Exercise goal> Search the material for the string "exact", then show every line where it turns up.
*** Records for this task ***
/-- **FLAT at `2` AT `347361g1` (anchor `51a1`, `N = 51·139·7²`) with NO `L`-value input**: from the four named facts,
Cremona's conductor / parity data, the kernel certificates, and the kernel theorem `CuspSpanEvenAtTwo 51`.
[cite: CremonaAlgorithms1997, Table 1] [cite: Buzzard2000LevelLoweringModTwo, Prop. 2.4] [cite: DarmonDiamondTaylor1995, §1.6 Lemma 1.38]
[cite: SerreInventiones1972, §1.11 Prop. 12] [cite: Mazur1978, Thm. 1] [cite: EmertonPollackWeston2006, §4.4]
[cite: Pollack2003, Conj. 6.3 and Prop. 6.18] -/
theorem flatAtTwo_347361g1_of_cuspSpan (hBuz : buzzard2000_multiplicityOne_gamma0)
    (hSe : serre1972_supersingular_decompositionSubgroup_image) (hSD : heckeSelfDual_torsionBy_J0)
    (hMK : mazurKenku_exists_cyclic_isogeny)
    [((⟨0, -1, 1, -32210705, -70352938111⟩ : WeierstrassCurve ℤ).baseChange ℚ).IsElliptic] [((⟨0, -1, 1, -32210705, -70352938111⟩ : WeierstrassCurve ℤ).baseChange ℚ).IsGloballyMinimal]
    [((⟨0, 1, 1, 1, -1⟩ : WeierstrassCurve ℤ).baseChange ℚ).IsElliptic] [((⟨0, 1, 1, 1, -1⟩ : WeierstrassCurve ℤ).baseChange ℚ).IsGloballyMinimal]
    -- displayed certificates (Cremona Table 1)
    (hNW : ((⟨0, -1, 1, -32210705, -70352938111⟩ : WeierstrassCurve ℤ).baseChange ℚ).conductorNorm ℤ = 347361)
    (hNA : ((⟨0, 1, 1, 1, -1⟩ : WeierstrassCurve ℤ).baseChange ℚ).conductorNorm ℤ = 51)
    (hW3 : Odd (((⟨0, -1, 1, -32210705, -70352938111⟩ : WeierstrassCurve ℤ).baseChange ℚ).LFunction 3)) (hW17 : Odd (((⟨0, -1, 1, -32210705, -70352938111⟩ : WeierstrassCurve ℤ).baseChange ℚ).LFunction 17))
    (hW139 : Odd (((⟨0, -1, 1, -32210705, -70352938111⟩ : WeierstrassCurve ℤ).baseChange ℚ).LFunction 139)) (hW7 : Even (((⟨0, -1, 1, -32210705, -70352938111⟩ : WeierstrassCurve ℤ).baseChange ℚ).LFunction 7))
    (hA3 : Odd (((⟨0, 1, 1, 1, -1⟩ : WeierstrassCurve ℤ).baseChange ℚ).LFunction 3)) (hA17 : Odd (((⟨0, 1, 1, 1, -1⟩ : WeierstrassCurve ℤ).baseChange ℚ).LFunction 17))
    (hA139 : Even (((⟨0, 1, 1, 1, -1⟩ : WeierstrassCurve ℤ).baseChange ℚ).LFunction 139)) (hA7 : Even (((⟨0, 1, 1, 1, -1⟩ : WeierstrassCurve ℤ).baseChange ℚ).LFunction 7))
    [NeZero (((⟨0, -1, 1, -32210705, -70352938111⟩ : WeierstrassCurve ℤ).baseChange ℚ).conductorNorm ℤ)]
    (f : CuspForm (Gamma0 (((⟨0, -1, 1, -32210705, -70352938111⟩ : WeierstrassCurve ℤ).baseChange ℚ).conductorNorm ℤ)) 2) (hf : IsNewformOf ((⟨0, -1, 1, -32210705, -70352938111⟩ : WeierstrassCurve ℤ).baseChange ℚ) f)
    (g : CuspForm (Gamma0 51) 2) (hg : IsNewformOf ((⟨0, 1, 1, 1, -1⟩ : WeierstrassCurve ℤ).baseChange ℚ) g) :
    ∀ Lplus Lminus : IwasawaAlgebra 2, IsPollackPair f 2 Lplus Lminus → ¬ PowerSeries.C (2 : ℤ_[2]) ∣ Lminus := by
  have hE := SSColemanRoad.goodSS_two_347361g1
  have hA := SSUnitAnchor.goodSS_two_ua51a1
  have hΔ : ((⟨0, -1, 1, -32210705, -70352938111⟩ : WeierstrassCurve ℤ).baseChange ℚ).Δ < 0 := by
    rw [baseChange_int_Δ, SSColemanRoad.M347361g1_Δ]; norm_num
  obtain ⟨e, he⟩ := SSUnitAnchor.twoTorsion_congruent_347361g1_ua51a1
  have hAf : ∀ p : ℕ, p.Prime → cuspCoeff f p = (((((⟨0, -1, 1, -32210705, -70352938111⟩ : WeierstrassCurve ℤ).baseChange ℚ).LFunction p : ℤ)) : ℂ) := fun p _ ↦ hf.2 p
  have hBg : ∀ p : ℕ, p.Prime → cuspCoeff g p = (((((⟨0, 1, 1, 1, -1⟩ : WeierstrassCurve ℤ).baseChange ℚ).LFunction p : ℤ)) : ℂ) := fun p _ ↦ hg.2 p
  have hA2 : ((⟨0, 1, 1, 1, -1⟩ : WeierstrassCurve ℤ).baseChange ℚ).LFunction 2 = 0 := by
    rw [LFunction_apply_prime_eq_frobeniusTrace _ 2 hA.1, hA.2.1]
  -- the residue from the kernel THEOREM `CuspSpanEvenAtTwo 51` (`cuspSpanEvenAtTwo_level51`, rtt-p3-w2 g3's descent table): no `L`-value input
  have hres : ∃ k : ℕ, 1 ≤ k ∧ ∃ b : ℤ, Odd b ∧ ∃ m : ℤ, Odd m ∧
      ratPlusSymbol g ((b : ℚ) / 4 ^ k) = ratPlusSymbol g 0 + (m : ℚ) / 2 :=
    exists_odd_ratPlusSymbol_of_cuspSpanEvenAtTwo g hg.1 hg.coeffField_eq_bot (by decide) (a := 0) (by simp [hg.2 2, hA2])
      Even.zero cuspSpanEvenAtTwo_level51
  have hN : 51 * (139 * 7 ^ 2) = ((⟨0, -1, 1, -32210705, -70352938111⟩ : WeierstrassCurve ℤ).baseChange ℚ).conductorNorm ℤ := by
    norm_num [hNW]
  have hNA' : ((⟨0, 1, 1, 1, -1⟩ : WeierstrassCurve ℤ).baseChange ℚ).conductorNorm ℤ ∣ ((⟨0, -1, 1, -32210705, -70352938111⟩ : WeierstrassCurve ℤ).baseChange ℚ).conductorNorm ℤ := by
    rw [hNA, hNW]; norm_num
  -- two odd integers agree mod 2
  have hodd : ∀ a b : ℤ, Odd a → Odd b → ((a : ℤ) : ZMod 2) = ((b : ℤ) : ZMod 2) := by
    rintro a b ⟨c, rfl⟩ ⟨d, rfl⟩
    push_cast
    have h2 : (2 : ZMod 2) = 0 := by decide
    rw [h2, zero_mul, zero_mul]
  refine flatAtTwo_turnkey_prime_sq_level hBuz hSe hSD hMK hE.2.2 hE.2.1 hΔ hf _ hAf _ hNA' e he
    (N₀ := 51) (q := 139) (ℓ := 7) (by norm_num) (by norm_num) (by norm_num) (by decide) (by decide) hN g hg _ hBg
    (by rw [hA2]; exact Even.zero) hA139 hA7 hW139 hW7 (fun p hp hp51 ↦ ?_) hres
  -- `p ∣ 51 ⇒ p ∈ {3, 17}`, where both curves are multiplicative (`a_p` odd)
  rcases (Nat.Prime.dvd_mul hp : p ∣ 3 * 17 ↔ _).mp hp51 with h | h
  · obtain rfl := (Nat.prime_dvd_prime_iff_eq hp (by norm_num)).mp h
    exact hodd _ _ hW3 hA3
  · obtain rfl := (Nat.prime_dvd_prime_iff_eq hp (by norm_num)).mp h
    exact hodd _ _ hW17 hA17

end MultOneDictionary

end Summit.BirchSwinnertonDyer.BirchSwinnertonDyer.Theorems.SignedMuAtTwo

end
*** End of Records for this task ***
Task output>
    (by rw [hA2]; exact Even.zero) hA139 hA7 hW139 hW7 (fun p hp hp51 ↦ ?_) hres
    exact hodd _ _ hW3 hA3
    exact hodd _ _ hW17 hA17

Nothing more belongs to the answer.